7.3 Moving to Azure or GCP

  • Azure: Map to azurerm_virtual_network, azurerm_subnet, azurerm_lb, etc., with consistent resource groups and locations.
  • GCP: Similar patterns with google_compute_network, google_compute_subnetwork, google_compute_forwarding_rule, or global load balancer resources.

Even for the same architecture, load balancers, health checks, and firewall models differ—per-cloud modules plus a reference architecture doc usually beats forcing one fake abstraction layer.


8. Operations checklist

  • Remote state, locking, encryption, and least-privilege IAM in place?
  • Production applies only through CI and approval?
  • Module and provider versions pinned for reproducibility?
  • Cost alerts, tag policies, and deletion protection (S3 versioning, RDS deletion protection, etc.) defined?
  • Process to investigate when terraform plan diverges from expectations (manual changes, drift)?

Closing thoughts

Terraform lets you treat infrastructure like software.

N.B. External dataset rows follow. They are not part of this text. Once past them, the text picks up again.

import Summits.Ventures.AbcSig.Rows.Bridge
import Summits.Ventures.AbcSig.Rows.C2aL263A3
import Summits.Ventures.AbcSig.Rows.C2aL263A3AB

/-!
# Venture AbcSig — CELL `C2aL263A3`: the census statement `Rows.C2aCellRed 263 (fun a => a = 3) ∅` from the two row theorems

HONEST FRAMING. COMPUTATION cell `pub-abcsig`; CONDITIONAL theorem; no claim on ABC or any summit. Hypotheses exactly as in
`Rows/C2aL263A3.lean` and `Rows/C2aL263A3AB.lean`: `BS04Package` (CITED), `DataComplete` / `RefinesCPSymAll` (COMPUTED, certified level files;
norm-form certificates), `EisPackage` (CITED) + `Refines` (COMPUTED) for the kernel M6 discharges, and the rows' per-orbit CITED exclusions universally quantified in the exponent
(suffix `_d1` for `famB`, `_d2` for `famAB`). Conclusion = p1's census predicate (`Rows/Statements.lean`) with the residual of the row of
record `census/rows/C2a/C2a-l263-a3.md` (sha16 `cf5adfffdebd4b35`): all four coprime distributions `A·B = 2^3·263^m`, reduced exponents.
GENERATED by p-lean g4 `gen4/c2arow2.py` (pattern of `Rows/C2aL277A0XCell.lean`).
-/

namespace Summit.Ventures.AbcSig

/-- Cell `C2aL263A3`: `Rows.C2aCellRed 263 (fun a => a = 3) ∅` under the rows' hypotheses. -/
theorem xcell_C2aL263A3 (M : NewformModel) (hP : M.BS04Package)
    (hE : M.EisPackage)
    (hR_orbit_526_5 : M.Refines 526 orbit_526_5 m6X_526_5)
    (hD8416 : M.DataComplete 8416 level8416nOrbits) (hCP8416 : M.RefinesCPSymAll 8416 level8416nCP)
    (hD526 : M.DataComplete 526 level526Orbits)
    (hX_orbit_8416n_3_d1 : ∀ n m : ℕ, n ∈ ([11] : List ℕ) → M.Excludes 8416 orbit_8416n_3 (famB (2 ^ 3 * 263 ^ m) n (fun _ _ => True)))
    (hX_orbit_8416n_4_d1 : ∀ n m : ℕ, n ∈ ([11] : List ℕ) → M.Excludes 8416 orbit_8416n_4 (famB (2 ^ 3 * 263 ^ m) n (fun _ _ => True)))
    (hX_orbit_8416n_3_d2 : ∀ n m : ℕ, n ∈ ([11] : List ℕ) → M.Excludes 8416 orbit_8416n_3 (famAB (263 ^ m) (2 ^ 3) n (fun _ _ => True)))
    (hX_orbit_8416n_4_d2 : ∀ n m : ℕ, n ∈ ([11] : List ℕ) → M.Excludes 8416 orbit_8416n_4 (famAB (263 ^ m) (2 ^ 3) n (fun _ _ => True))) :
    Rows.C2aCellRed 263 (fun a => a = 3) ∅ :=
  C2aCellRed_of_rows 263 (by norm_num) (by norm_num) _ _
    (fun n hn h11 hnℓ _ a m (ha : a = 3) han hm hmn x y z h1 h2 => by
      subst ha
      exact xrow_C2aL263A3 M hP hE hR_orbit_526_5 hD8416 hCP8416 hD526 n hn h11 hnℓ  m hm hmn (hX_orbit_8416n_3_d1 n m) (hX_orbit_8416n_4_d1 n m) x y z h1 h2)
    (fun n hn h11 hnℓ _ a m (ha : a = 3) han hm hmn x y z h1 h2 => by
      subst ha
      exact xrow_C2aL263A3AB M hP hE hR_orbit_526_5 hD8416 hCP8416 hD526 n hn h11 hnℓ  m hm hmn (hX_orbit_8416n_3_d2 n m) (hX_orbit_8416n_4_d2 n m) x y z h1 h2)

end Summit.Ventures.AbcSig
import Literature.NumberTheory.Sieve.HardyLittlewoodTwinSieveBFIProofs
import Literature.NumberTheory.Sieve.BombieriFriedlanderIwaniecDispersionLeaves
import Literature.NumberTheory.Sieve.BombieriFriedlanderIwaniecTheorem1Assembly
import Literature.NumberTheory.Sieve.BombieriFriedlanderIwaniecTheorem2
import Literature.NumberTheory.Sieve.BombieriFriedlanderIwaniecDispersionLemma7
import HarnessLib

/-!
# The twin-prime sieve constant `7/2` (BFI 1986, Corollary 2) from BFI's Lemma 1 alone (misprinted form — see Status)

Topic `Literature/NumberTheory/Sieve`.  Everything here is PROVED; no named fact is introduced.

E. Bombieri, J. B. Friedlander, H. Iwaniec, *Primes in arithmetic progressions to large moduli*,
Acta Math. 156 (1986), 203–251, §1 **Corollary 2** (p. 209): `π₂(x) ≤ (7/2 + ε) B x (log x)⁻²`,
`B = 2 ∏_{p>2} (1 − (p−1)⁻²)`, for any `ε > 0` and `x ≥ x₀(ε)` — the named fact
`Literature.NumberTheory.Sieve.twinSieve_bfi` (`= TwinSieveUpperBound (7/2)`).

The tree proves Corollary 2 from Theorem 10 in its `π`-form
(`twinSieve_bfi_of_theorem10Pi`, file `…HardyLittlewoodTwinSieveBFIProofs`: the well-factorable
linear sieve `Iwaniec1980b.WF.sifted_le_wellFactorable` and the glue of p. 251), Theorem 10 from
Theorems 1, 2, 5 (`BombieriFriedlanderIwaniecTheorem10Pi_of_theorem1_theorem2_theorem5`, file
`…BombieriFriedlanderIwaniecDispersionLeaves`: §§10, 13, 15, 17, Theorem 0, Lemma 3 = Shiu's
theorem, Theorem 5* from Theorem 5, the `ψ → π` passage), and Theorems 1, 2, 5 from BFI's Lemma 1
(`BombieriFriedlanderIwaniecTheorem1_of_lemma1`, file `…Theorem1Assembly`, §§3–8;
`BFI.BombieriFriedlanderIwaniecTheorem2_of_lemma7 ∘ BFI.lemma7_dispBm_of_lemma1`, files
`…Theorem2`, `…DispersionLemma7`, §9; `BombieriFriedlanderIwaniecTheorem5_of_lemma1`, file
`…Lemma6`, §12) — the same composition as `BombieriFriedlanderIwaniecTheorem10Pi_of_lemma1` of
`…BombieriFriedlanderIwaniecTheorem10FromLemma1`, inlined here from its constituents.  This file
composes them: **Corollary 2 is conditional on exactly BFI's Lemma 1** (§2, p. 210) —
J.-M. Deshouillers, H. Iwaniec, *Kloosterman sums and Fourier coefficients of cusp forms*, Invent.
Math. 70 (1982), 219–288, Theorem 12 (Kuznetsov's formula and the spectral theory of `Γ₀(rs)∖ℍ`,
in neither Mathlib nor the tree) — for the single smooth weight `w ⊗ w` (`BFI.plateau2`,
supported in `[1/4, 5/4]²`) in the ranges `C, D, N ≥ 1`, `R, S ≥ 1/2`, i.e. the hypothesis
`BFI.Lemma1BoundFor BFI.plateau2 (5/4)`, or for its printed form quantified over all smooth
weights of compact support in `ℝ⁺ × ℝ⁺` (support rendered as a box `[a, b]²`, `0 < a ≤ b`).

## Status (2026-08-15): the hypothesis of this file is the MISPRINTED Lemma 1 and is refuted

BFI's Lemma 1 as printed in 1986 (last term `D²NRS⁻¹` of `𝓘²`, the tree's `BFI.lemma1I`) is a
slip: E. Bombieri, J. B. Friedlander, H. Iwaniec, *Some corrections to an old paper*,
arXiv:1903.01371 (2019), §2 Lemma 2.1, restate it with last term `D²NR` — "This is somewhat weaker
than the version quoted in [DI] and [BFI] where, in the final term, the quantity `D²NR` was stated
as `D²NRS⁻¹`.  The above corrected version is already sufficient for our applications. … In most
of our uses of this lemma we have `S = 1` so things remain as before" (the statements of all
theorems of BFI 1986, in particular Theorem 10 and Corollary 2, are unaffected: loc. cit.,
Abstract).  The tree PROVES that the misprinted predicate is false for this very weight,
`BFI.L1R.not_lemma1BoundFor_plateau2 : ¬ BFI.Lemma1BoundFor BFI.plateau2 (5/4)` and
`BFI.L1R.not_lemma1BoundFor_printed` (file `…BombieriFriedlanderIwaniecLemma1Refutation`), so the
two theorems below, though correct, have an UNSATISFIABLE hypothesis and can never yield
`twinSieve_bfi_holds`.  They are kept verbatim (append-only tree; the module is imported by
`…BombieriFriedlanderIwaniecTheorem10FromLemma1Corrected`).  The honest reductions of Corollary 2
are `twinSieve_bfi_of_lemma1corr` (hypothesis `BFI.Lemma1BoundCorrected BFI.plateau2 (5/4)`, the
corrected Lemma 2.1 for `w ⊗ w`) and `twinSieve_bfi_of_k1Half` (its `S = 1/2` instance
`BFI.K1HalfFor BFI.plateau2 (5/4)`, all that the proofs of Lemmas 6 and 7 consume), both in
`…BombieriFriedlanderIwaniecTheorem10FromLemma1Corrected`; the corrected bound is in turn reduced to
its off-diagonal (Kuznetsov) part by `BFI.lemma1BoundCorrected_plateau2_of_offdiag`
(`…BombieriFriedlanderIwaniecLemma1Completion`).  The discharge `twinSieve_bfi_holds` is the
one-liner `twinSieve_bfi_of_lemma1corr h` (or `twinSieve_bfi_of_theorem10Pi
BombieriFriedlanderIwaniecTheorem10Pi_holds`) as soon as the corrected bound — Deshouillers–Iwaniec,
Invent. Math. 70 (1982), Theorem 12 with (9.11) corrected — is a theorem of the tree.

## Main statements

* `twinSieve_bfi_of_lemma1` — Corollary 2 from the (misprinted, refuted) Lemma 1 for the weight
  `w ⊗ w` — superseded by `twinSieve_bfi_of_lemma1corr` / `twinSieve_bfi_of_k1Half`;
* `twinSieve_bfi_of_lemma1'` — Corollary 2 from the printed (all smooth weights) misprinted
  Lemma 1 — hypothesis refuted by `BFI.L1R.not_lemma1BoundFor_printed`; superseded by
  `twinSieve_bfi_of_lemma1corr'`.

## References

* E. Bombieri, J. B. Friedlander, H. Iwaniec, Acta Math. 156 (1986), 203–251: §1 Corollary 2 and
  Theorem 10, p. 209; §2 Lemma 1, p. 210; §17, p. 251. [BombieriFriedlanderIwaniecActa1986]
* H. Iwaniec, *A new form of the error term in the linear sieve*, Acta Arith. 37 (1980), 307–320,
  Theorem 1. [IwaniecActaArith1980b]
* J.-M. Deshouillers, H. Iwaniec, Invent. Math. 70 (1982), 219–288, Theorem 12 (BFI's
  reference [2]); bound (9.11) corrected in 2019.
* E. Bombieri, J. B. Friedlander, H. Iwaniec, *Some corrections to an old paper*, arXiv:1903.01371
  (2019), Abstract and §2 Lemma 2.1 (arXiv p. 3). [BombieriFriedlanderIwaniec2019]
-/

namespace Literature.NumberTheory.Sieve

open scoped ContDiff

/-- **Bombieri–Friedlander–Iwaniec 1986, Corollary 2 (`π₂(x) ≤ (7/2 + ε) · 2C₂ x/log²x` for
`x ≥ x₀(ε)`) from their Lemma 1 alone**, for the weight `w ⊗ w` in the ranges `C, D, N ≥ 1`,
`R, S ≥ 1/2`: `twinSieve_bfi_of_theorem10Pi` ("Corollary 2 is an immediate consequence of
Theorem 10 and of the linear sieve result of [15]", p. 251) composed with Theorem 10 (`π`-form)
from Theorems 1, 2, 5 (§§10–17) and those from Lemma 1 (§§3–9, 12).
**Hypothesis refuted** (`BFI.L1R.not_lemma1BoundFor_plateau2`: the 1986 printing of Lemma 1, last
term `D²NRS⁻¹`, is a slip corrected to `D²NR` in BFI 2019, §2 Lemma 2.1); this implication is
therefore vacuous — use `twinSieve_bfi_of_lemma1corr` or `twinSieve_bfi_of_k1Half`
(`…Theorem10FromLemma1Corrected`), whose hypothesis is the corrected, published bound.
[cite: BombieriFriedlanderIwaniecActa1986, §1 Corollary 2 p. 209; §2 Lemma 1 p. 210; §17 p. 251; correction of Lemma 1: BombieriFriedlanderIwaniec2019, §2 Lemma 2.1] -/
theorem twinSieve_bfi_of_lemma1 (hLB : BFI.Lemma1BoundFor BFI.plateau2 (5 / 4)) : twinSieve_bfi :=
  twinSieve_bfi_of_theorem10Pi
    (BombieriFriedlanderIwaniecTheorem10Pi_of_theorem10
      (BombieriFriedlanderIwaniecTheorem10_of_theorem1_theorem2_theorem5
        (BombieriFriedlanderIwaniecTheorem1_of_lemma1 hLB)
        (BFI.BombieriFriedlanderIwaniecTheorem2_of_lemma7 (BFI.lemma7_dispBm_of_lemma1 hLB))
        (BombieriFriedlanderIwaniecTheorem5_of_lemma1 hLB)))

/-- **Bombieri–Friedlander–Iwaniec 1986, Corollary 2, from the printed Lemma 1** (quantified over
all smooth weights `g₀` of compact support in `ℝ⁺ × ℝ⁺`, support rendered as a box `[a, b]²`,
`0 < a ≤ b`), through the instance `g₀ = w ⊗ w`, `[a, b] = [1/4, 5/4]` (`BFI.contDiff_plateau2`,
`BFI.plateau2_eq_zero`).  **Hypothesis refuted** (`BFI.L1R.not_lemma1BoundFor_printed`; the 1986
printing of Lemma 1 is corrected in BFI 2019, §2 Lemma 2.1) — vacuous; superseded by
`twinSieve_bfi_of_lemma1corr'` (`…Theorem10FromLemma1Corrected`).
[cite: BombieriFriedlanderIwaniecActa1986, §1 Corollary 2 p. 209; §2 Lemma 1 p. 210; correction of Lemma 1: BombieriFriedlanderIwaniec2019, §2 Lemma 2.1] -/
theorem twinSieve_bfi_of_lemma1'
    (h1 : ∀ g₀ : ℝ → ℝ → ℝ, ContDiff ℝ ∞ (fun p : ℝ × ℝ => g₀ p.1 p.2) →
      ∀ a b : ℝ, 0 < a → a ≤ b →
        (∀ ξ η : ℝ, ¬ (ξ ∈ Set.Icc a b ∧ η ∈ Set.Icc a b) → g₀ ξ η = 0) →
          BFI.Lemma1BoundFor g₀ b) :
    twinSieve_bfi :=
  twinSieve_bfi_of_lemma1
    (h1 BFI.plateau2 BFI.contDiff_plateau2 (1 / 4) (5 / 4) (by norm_num) (by norm_num)
      fun _ _ h => BFI.plateau2_eq_zero h)

end Literature.NumberTheory.Sieve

Clear structure with HCL and modules, safe collaboration with state and backends, and deliberate workspace or directory strategies for environments raise operational maturity quickly. Whichever of AWS, Azure, or GCP you use, the habit of reading provider docs alongside organizational security standards matters most.

If you already have a shorter practical post (e.g. terraform-practical-guide), treat this article as the more systematic reference tying multi-cloud, security, backends, and environment separation together.